Coding exercises for the Natural Language Processing concentration, part of Udacity's Artificial Intelligence Nanodegree program.
You need Python 3.6+, and the packages mentioned in requirements.txt
. You can install them using:
pip install -r requirements.txt
Data files for exercises are included under data/
, but some of the NLP libraries require additional data for performing tasks like
PoS tagging, lemmatization, etc. Specifically, nltk
will throw an error if the required data is not installed. You can use the
following Python statement to open the NLTK downloader and select the desired package(s) to install:
import nltk
nltk.download()
This opens a GUI. DO NOT download everthing. Required files include:
- Models > punkt (13MB)
- Corpora > stopwords (11kB)
- All Packages > averaged_perceptron_taggers (2.4MB)
- All Packages > maxent_ne_chunkers" (12.8MB)
- Corpora > Words (740kB)
- Corpora > wordnet (10.3MB)
For each of the above, select it and click "Download" (explained here)
You can also download all available NLTK data packages, which includes a number of sample corpora as well, but that may take a while (10+GB).

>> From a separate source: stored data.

import Summits.QuantumFields.YangMills.Theorems.FluctuationComparisonRegPrIntLS2BetaTreeGaugeChartLocalCover
import Summits.QuantumFields.YangMills.Theorems.FluctuationComparisonRegPrIntLS2BetaSignedCombCount
import Literature.MathematicalPhysics.QuantumFieldTheory.Balaban1983to89.T3OrbitAverage
import Literature.MathematicalPhysics.QuantumFieldTheory.Balaban1983to89.FieldMeasureExpChartChangeOfVariables
import Literature.MathematicalPhysics.QuantumFieldTheory.Balaban1983to89.HaarExponentialChartMeasure
import HarnessLib

/-!
# (C3β″) TUBULAR HAAR COORDINATES AROUND AN ORBIT — LOCAL EDITION WITH THE FREE-BOND WINDOW NAMED («WINDOW-ID», (Q-TUBE)(ii))

Crux `stmt-QuantumFields-20520` (`…Theses.UnitScaleTilt.FluctuationComparisonRegPrIntL`), LINE g18-1 S2β, organ (C3) ∕ DET-REP (B) (Q-TUBE)(ii); cell `ym3-torus`
(HUMAN RULING D-0037 — rung R3, not Clay), width seat `ym3-torus-px21` g17 (lineage of ✓`…TubularChartActLocal`); count-neutral helper
(`--kind proof --supports stmt-QuantumFields-20520 --as helper`).  Theorems only: 0 `def`, 0 `instance`, 0 `notation`, 0 `sorry`.
WHY.  ymfull-r3-prover-4 g0's (Q-TUBE) algebra ✓`…S2BetaSliceOfCombForm` displays WINDOW-ID `hWin : ∀ y, (∀ b, ‖(eV y)_b‖ < r) → y ∈ UV` for the tube of
record; the landed lattice chart ✓`exists_tubularHaarChart_act_local` exports `UV` only as SOME open window.  This twin re-runs it VERBATIM over the root
edition with the window named (✓`…TreeGaugeChartLocalCover.exists_tubularChart_of_treeGauge_local_cover`, row (F5)) and appends ONE conjunct:
(F5) `UV = eV ⁻¹' B(0, s∕2)` with `s = IsChartRep.chartRadius (specialUnitaryLogChart (Fin 2))` — the ONE-BOND chart radius (`= log(4∕3)`), DEPTH-UNIFORM.
and (F6) the COVER row in lattice currency: a fine field `V'` whose BIG-comb axial readings relative to `U₀` off comb ∪ pivots,
`(T₀(b₋) U₀(b) T₀(b₊)⁻¹)⁻¹ · (T_{V'}(b₋) V'(b) T_{V'}(b₊)⁻¹)` (`T = combTransporter k`), lie in the canonical window `Θ(B(0, s∕2))` IS
`extend ι (c ↦ V'(ι c) U₀(ι c)⁻¹ · σ y (ι c)) (((T_{V'})⁻¹ T_{U₀}) • σ y)` for some `y ∈ UV` — the action of record with an EXPLICIT residual∕pivot pair.
WHAT.  ★★★ `exists_tubularHaarChart_act_local_winId` = every row of ✓`exists_tubularHaarChart_act_local` VERBATIM (same binders, same order) + (F5) + (F6) last.
HONEST SCOPE.  A chart-side re-export; nothing of (Q-TUBE)∕DET-REP (B)∕LIMIT∕(CT)∕S2β∕crux 20520 is proved here; rung R3 — NOT d = 4, NOT infinite volume,
NOT a mass gap, NOT Clay.
[cite: Helgason2000, Ch. I §1 Thm 1.14 (13) p. 96; Balaban1985Averaging, (8), (10) p.18; Balaban1985Variational, Thm 1 (8)-(10) p.279; Balaban1985UV3, (18) p.260]
-/

noncomputable section

open MeasureTheory MeasureTheory.Measure Filter Topology Set Function
open scoped ENNReal Matrix.Norms.L2Operator
open Literature.MathematicalPhysics.QuantumFieldTheory.Balaban1983to89
open Literature.MathematicalPhysics.QuantumFieldTheory.Balaban1983to89.B12GaugeOrbits021 (IsResidual)
open Literature.MathematicalPhysics.QuantumFieldTheory.Balaban1983to89.HaarExponentialChart
open Literature.MathematicalPhysics.QuantumFieldTheory.Balaban1983to89.LogChartProduct
open Literature.MathematicalPhysics.QuantumFieldTheory.Balaban1983to89.T4RootedResidualGauge (rootOf rootOf_embIter)
open Literature.MathematicalPhysics.QuantumFieldTheory.Balaban1983to89.B15DeterminingSets (embIter)
open Literature.MathematicalPhysics.QuantumFieldTheory.Balaban1983to89.B14.Eq22Determines (blockIter)
open Literature.MathematicalPhysics.QuantumFieldTheory.Balaban1983to89.B15Eq177GaugeInvariance (blockIter_embIter)
open scoped Literature.MathematicalPhysics.QuantumFieldTheory.Balaban1983to89.T3OrbitAverage
open Summit.QuantumFields.YangMills.Theorems.FluctuationComparisonRegPrIntLWregChain (iterCentralBond iterCentralBond_injective)
open Summit.QuantumFields.YangMills.Theorems.FluctuationComparisonRegPrIntLS2BetaTreeGaugeChartLocalCover
open Literature.MathematicalPhysics.QuantumFieldTheory.Balaban1983to89.B13HaarSigmaJacobian (jac)
open Summit.QuantumFields.YangMills.Theorems.FluctuationComparisonRegPrIntLS2BetaSignedComb
open Summit.QuantumFields.YangMills.Theorems.FluctuationComparisonRegPrIntLS2BetaSignedCombKill
open Summit.QuantumFields.YangMills.Theorems.FluctuationComparisonRegPrIntLS2BetaSignedCombCount

namespace Summit.QuantumFields.YangMills.Theorems.FluctuationComparisonRegPrIntLS2BetaTubularChartActLocalWinId
import Mathlib
import Summits.Ventures.PercRepro2.K5K3Kernel

/-!
# The `K₅` certificate of the typed `K₃` base at the coincidence `o = b` (`b = 0`)
(blind cell PercRepro2, typer-1 g10)

One `decide +kernel`: `kNeg3 0 ≤ kPos3 0`, no borrow in the difference, digits of `kNeg3 0` below `2^19`
(`K5K3Kernel.lean`).  No `native_decide`, no data file.
-/

namespace Summit.Ventures.PercRepro2

namespace K5

set_option maxRecDepth 100000 in
/-- **The `K₅` certificate of the typed `K₃` base, the coincidence `o = b`** `(o, a₁, a₂, a₃, b) = (0, 1, 2, 3, 0)`. -/
theorem cert3_0 : Cert3 0 := by
  unfold Cert3
  decide +kernel

end K5

end Summit.Ventures.PercRepro2
/-- **CAPSTONE — X3♯(G-ord) ∩ `I₀*` (odd `p`), `r_an = 0`, `p ∤ #E(ℚ)_tors`, `p ∤ Tam(E)`: `BSD(E,p)`
from the typed LOWER input `CycLowerBoundAt W p Dh` and the named facts {Wuthrich Thm. 16 component,
Greenberg Prop. 4.14, GZK, modularity} — NO Delbourgo 1998 / 2002**: lower half = T-CTL-TAM♯'s
`ClassX3Gord.missingLowerBoundAt_rankZero_of_cycLowerBound_tamagawaSharp`, upper half this file. X3♯(G-ord)
stays CONSTRUCTION-SHAPED; nothing booked. [cite: Wuthrich2014, Thm. 16 (p. 397)]
[cite: GreenbergLNM1716, §3 Lemma 3.3, §4 Thm. 4.1 and Prop. 4.14] [cite: Miller2011LMS, Def. 1.1] -/
theorem ClassX3Gord.bsdp_rankZero_of_wuthrichComponent_of_cycLowerBound_tamagawaSharp_of_prop414
    (hWu : Wuthrich2014.charIdeal_dvd_padicLFunctionBranch_component)
    (h414 : Greenberg1999.prop414_noFiniteSubmodule_of_not_dvd_torsionOrder)
    (hGZK : rank_eq_analyticRank_of_analyticRank_le_one) (hmod : hasEntireLFunction_rat)
    (hmodD : nonempty_modularParametrizationData)
    (hp2 : p ≠ 2) (hX : ClassX3Gord W p) (he : semistabilityIndex W p = 2) (hr : W.analyticRank = 0)
    (htors : ¬ p ∣ W.torsionOrder) (S : Finset (HeightOneSpectrum (𝓞 ℚ)))
    (hgood : ∀ v ∉ S, (p : 𝓞 ℚ) ∉ v.asIdeal ∧ W.HasGoodReductionAt v) (hB : ¬ p ∣ W.tamagawaProduct)
    (Dh : PAdicHeightData W p) (hlow : CycLowerBoundAt W p Dh) : BSDp W p :=
  bsdp_of_missingPPartAt W p hGZK (by rw [hr]; exact zero_le_one)
    (missingPPartAt_of_lower_of_upper W p
      (ClassX3Gord.missingLowerBoundAt_rankZero_of_cycLowerBound_tamagawaSharp hp2 hX hGZK hr htors S hgood
        Dh hlow)
      (ClassX3Gord.missingUpperBoundAt_rankZero_of_wuthrichComponent_of_prop414 hWu h414 hGZK hmod hmodD
        hp2 hX he hr htors S hgood hB))

end X3Gord

end Summit.BirchSwinnertonDyer.Rank1Residual.Additive

/-! ### X3♯(M) -/

namespace Summit.BirchSwinnertonDyer.Rank1Residual.AdditivePotMult

open Additive

variable {W : WeierstrassCurve ℚ} [W.IsElliptic] [W.IsGloballyMinimal] {p : ℕ} [hp : Fact p.Prime]

/-- **X3♯(M), `r_an = 0`, `p ∤ #E(ℚ)_tors`, `p ∤ Tam(E)`: `Typed.MissingUpperBoundAt W p` from the typed
`χ_p`-branch inputs, with Delbourgo 1998 Prop. 4 REPLACED by Greenberg's Prop. 4.14 record** — twin of
additive-p4's `ClassX3M.missingUpperBoundAt_rankZero_of_chiBranch` (multiplicative twist model
`ClassX3M.exists_mult_pStar_twist_model`; socket above `p` T-T3M mod A41, `hT41`).
[cite: GreenbergLNM1716, Prop. 4.14] [cite: Wuthrich2014, Thm. 16 (p. 397) (shape only)] -/
theorem ClassX3M.missingUpperBoundAt_rankZero_of_chiBranch_of_prop414
    (h414 : Greenberg1999.prop414_noFiniteSubmodule_of_not_dvd_torsionOrder)
    (hT41 : Silverman1994_thmV53_corV54_tateUniformisation.{0})
    (hGZK : rank_eq_analyticRank_of_analyticRank_le_one) (hmod : hasEntireLFunction_rat)
    (hmodD : nonempty_modularParametrizationData)
    (hBCeven : ChiBranchLeadingTermAt W p) (hBCodd : ChiBranchLeadingTermOddAt W p)
    (hX : ClassX3M W p) (hr : W.analyticRank = 0) (htors : ¬ p ∣ W.torsionOrder)
    (S : Finset (HeightOneSpectrum (𝓞 ℚ)))
    (hgood : ∀ v ∉ S, (p : 𝓞 ℚ) ∉ v.asIdeal ∧ W.HasGoodReductionAt v) (hB : ¬ p ∣ W.tamagawaProduct) :
    MissingUpperBoundAt W p := by
  obtain ⟨V, iV, iVm, C, hV, hC⟩ := hX.exists_mult_pStar_twist_model
  haveI : NeZero (V.conductorNorm ℤ) := ⟨(V.conductorNorm_pos_holds).ne'⟩
  obtain ⟨Dm⟩ := hmodD V
  obtain ⟨ϖ, -, hϖ, -⟩ := Dm.exists_rat_mul_realPeriodRat_eq_plusPeriod
  obtain ⟨ϖ', -, hϖ'⟩ := exists_rat_mul_imaginaryPeriodRat_eq_minusPeriod Dm
  exact X3RankZeroTwist.missingUpperBoundAt_of_odd_prime_of_prop414 W p h414 hGZK hmod hBCeven hBCodd
    hX.p_ne_two hr hX.classX3 htors S
    (fun κ _ v _ hpv ↦ by
      rw [AdditivePotMult.ClassX3M.localTowerKerPrimary_zero_eq_bot hT41 hX hpv κ]; infer_instance)
    hgood hB V C hC (Or.inr hV) Dm.isNewformOf ϖ hϖ ϖ' hϖ'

Note: Install GhostScript: brew install ghostscript
to avoid error NLTK was unable to find the gs file!
(reference: https://stackoverflow.com/questions/36942270/nltk-was-unable-to-find-the-gs-file)
To run any script file, use:
python <script.py>
To open a notebook, use:
jupyter notebook <notebook.ipynb>
This work is licensed under a Creative Commons Attribution-NonCommercial-NoDerivatives 4.0 International License. Please refer to Udacity Terms of Service for further information.